HOW TO COMPLETE THIS TASK: Exactly reproduce the data from its first line through the line with "Φ_λ(s) ds ≤", leaving out every line after it.

-- INPUT DATA follows --

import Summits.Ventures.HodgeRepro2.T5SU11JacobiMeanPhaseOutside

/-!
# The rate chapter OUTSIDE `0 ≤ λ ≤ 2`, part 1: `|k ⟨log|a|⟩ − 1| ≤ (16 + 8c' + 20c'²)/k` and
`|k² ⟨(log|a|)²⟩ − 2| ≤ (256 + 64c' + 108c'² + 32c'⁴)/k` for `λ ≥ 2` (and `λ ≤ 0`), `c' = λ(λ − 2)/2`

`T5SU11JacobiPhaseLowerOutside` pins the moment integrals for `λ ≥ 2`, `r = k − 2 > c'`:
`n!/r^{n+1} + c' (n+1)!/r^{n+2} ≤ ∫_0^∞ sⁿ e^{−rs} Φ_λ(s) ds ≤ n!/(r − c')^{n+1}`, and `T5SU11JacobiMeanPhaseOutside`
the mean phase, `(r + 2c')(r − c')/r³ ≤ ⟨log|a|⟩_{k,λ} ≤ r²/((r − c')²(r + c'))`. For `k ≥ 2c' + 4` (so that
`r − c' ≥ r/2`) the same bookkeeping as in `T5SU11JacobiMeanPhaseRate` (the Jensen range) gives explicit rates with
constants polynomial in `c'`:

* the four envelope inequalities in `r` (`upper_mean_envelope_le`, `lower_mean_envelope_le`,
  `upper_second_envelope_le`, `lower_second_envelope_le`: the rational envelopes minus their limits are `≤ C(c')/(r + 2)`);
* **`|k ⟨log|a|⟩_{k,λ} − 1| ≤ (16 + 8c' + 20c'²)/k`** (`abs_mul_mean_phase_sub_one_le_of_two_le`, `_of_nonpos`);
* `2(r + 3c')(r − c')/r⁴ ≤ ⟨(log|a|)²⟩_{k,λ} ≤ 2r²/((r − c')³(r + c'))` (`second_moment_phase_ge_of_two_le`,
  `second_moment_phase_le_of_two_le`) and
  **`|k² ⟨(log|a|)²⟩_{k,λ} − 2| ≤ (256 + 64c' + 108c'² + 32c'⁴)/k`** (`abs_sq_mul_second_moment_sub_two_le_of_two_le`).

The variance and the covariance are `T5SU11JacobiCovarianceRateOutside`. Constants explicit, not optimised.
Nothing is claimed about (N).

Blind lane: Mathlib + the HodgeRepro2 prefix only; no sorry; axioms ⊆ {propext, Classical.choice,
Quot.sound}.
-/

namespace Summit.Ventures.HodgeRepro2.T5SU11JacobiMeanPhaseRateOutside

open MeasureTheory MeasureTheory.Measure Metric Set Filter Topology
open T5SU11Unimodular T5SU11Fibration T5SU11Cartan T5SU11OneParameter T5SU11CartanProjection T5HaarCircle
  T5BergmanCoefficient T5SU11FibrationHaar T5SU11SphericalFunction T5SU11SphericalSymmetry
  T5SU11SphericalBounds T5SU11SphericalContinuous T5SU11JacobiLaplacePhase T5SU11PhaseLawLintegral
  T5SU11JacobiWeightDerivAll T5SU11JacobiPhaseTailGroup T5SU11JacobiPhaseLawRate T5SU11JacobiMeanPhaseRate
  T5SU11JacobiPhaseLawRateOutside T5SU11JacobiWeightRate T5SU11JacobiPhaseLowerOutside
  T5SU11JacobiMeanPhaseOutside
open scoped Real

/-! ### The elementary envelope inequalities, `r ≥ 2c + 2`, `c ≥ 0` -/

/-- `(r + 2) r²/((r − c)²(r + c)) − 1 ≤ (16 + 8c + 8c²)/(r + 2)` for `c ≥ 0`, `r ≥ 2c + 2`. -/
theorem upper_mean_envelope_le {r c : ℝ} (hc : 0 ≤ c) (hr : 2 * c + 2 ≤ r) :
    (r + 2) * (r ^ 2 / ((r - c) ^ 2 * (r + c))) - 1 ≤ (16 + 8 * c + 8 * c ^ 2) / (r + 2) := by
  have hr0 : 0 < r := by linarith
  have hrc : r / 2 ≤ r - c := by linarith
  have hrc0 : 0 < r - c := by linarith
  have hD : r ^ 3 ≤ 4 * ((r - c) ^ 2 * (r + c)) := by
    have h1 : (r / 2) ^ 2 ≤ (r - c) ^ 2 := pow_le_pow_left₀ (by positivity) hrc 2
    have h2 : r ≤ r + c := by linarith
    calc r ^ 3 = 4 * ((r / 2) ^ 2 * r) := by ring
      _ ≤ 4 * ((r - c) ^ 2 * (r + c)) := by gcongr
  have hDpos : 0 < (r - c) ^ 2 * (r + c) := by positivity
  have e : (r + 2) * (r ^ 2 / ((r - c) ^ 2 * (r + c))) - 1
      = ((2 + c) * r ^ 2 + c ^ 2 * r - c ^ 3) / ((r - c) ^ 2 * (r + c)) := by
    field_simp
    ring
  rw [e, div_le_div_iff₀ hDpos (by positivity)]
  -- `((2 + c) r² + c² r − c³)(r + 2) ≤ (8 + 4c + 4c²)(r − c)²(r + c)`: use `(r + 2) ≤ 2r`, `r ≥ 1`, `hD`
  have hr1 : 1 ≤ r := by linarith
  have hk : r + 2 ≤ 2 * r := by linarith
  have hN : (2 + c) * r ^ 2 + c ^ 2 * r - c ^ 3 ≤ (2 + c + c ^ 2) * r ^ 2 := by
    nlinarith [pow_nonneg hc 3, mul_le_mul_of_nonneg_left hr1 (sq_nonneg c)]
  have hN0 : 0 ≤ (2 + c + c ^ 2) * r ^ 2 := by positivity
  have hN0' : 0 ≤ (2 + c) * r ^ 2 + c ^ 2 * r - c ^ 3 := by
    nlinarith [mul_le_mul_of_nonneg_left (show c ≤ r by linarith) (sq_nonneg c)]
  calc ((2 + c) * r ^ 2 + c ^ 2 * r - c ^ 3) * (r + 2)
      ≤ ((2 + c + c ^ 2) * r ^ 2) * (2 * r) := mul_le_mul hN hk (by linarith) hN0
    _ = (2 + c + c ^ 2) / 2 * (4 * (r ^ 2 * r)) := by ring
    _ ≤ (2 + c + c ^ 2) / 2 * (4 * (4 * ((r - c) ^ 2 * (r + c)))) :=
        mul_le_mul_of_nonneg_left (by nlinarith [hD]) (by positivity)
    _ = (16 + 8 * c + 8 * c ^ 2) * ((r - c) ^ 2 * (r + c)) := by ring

-- INPUT DATA concluded --

YOUR SOLUTION:
import Summits.Ventures.HodgeRepro2.T5SU11JacobiMeanPhaseOutside

/-!
# The rate chapter OUTSIDE `0 ≤ λ ≤ 2`, part 1: `|k ⟨log|a|⟩ − 1| ≤ (16 + 8c' + 20c'²)/k` and
`|k² ⟨(log|a|)²⟩ − 2| ≤ (256 + 64c' + 108c'² + 32c'⁴)/k` for `λ ≥ 2` (and `λ ≤ 0`), `c' = λ(λ − 2)/2`

`T5SU11JacobiPhaseLowerOutside` pins the moment integrals for `λ ≥ 2`, `r = k − 2 > c'`:
`n!/r^{n+1} + c' (n+1)!/r^{n+2} ≤ ∫_0^∞ sⁿ e^{−rs} Φ_λ(s) ds ≤ n!/(r − c')^{n+1}`, and `T5SU11JacobiMeanPhaseOutside`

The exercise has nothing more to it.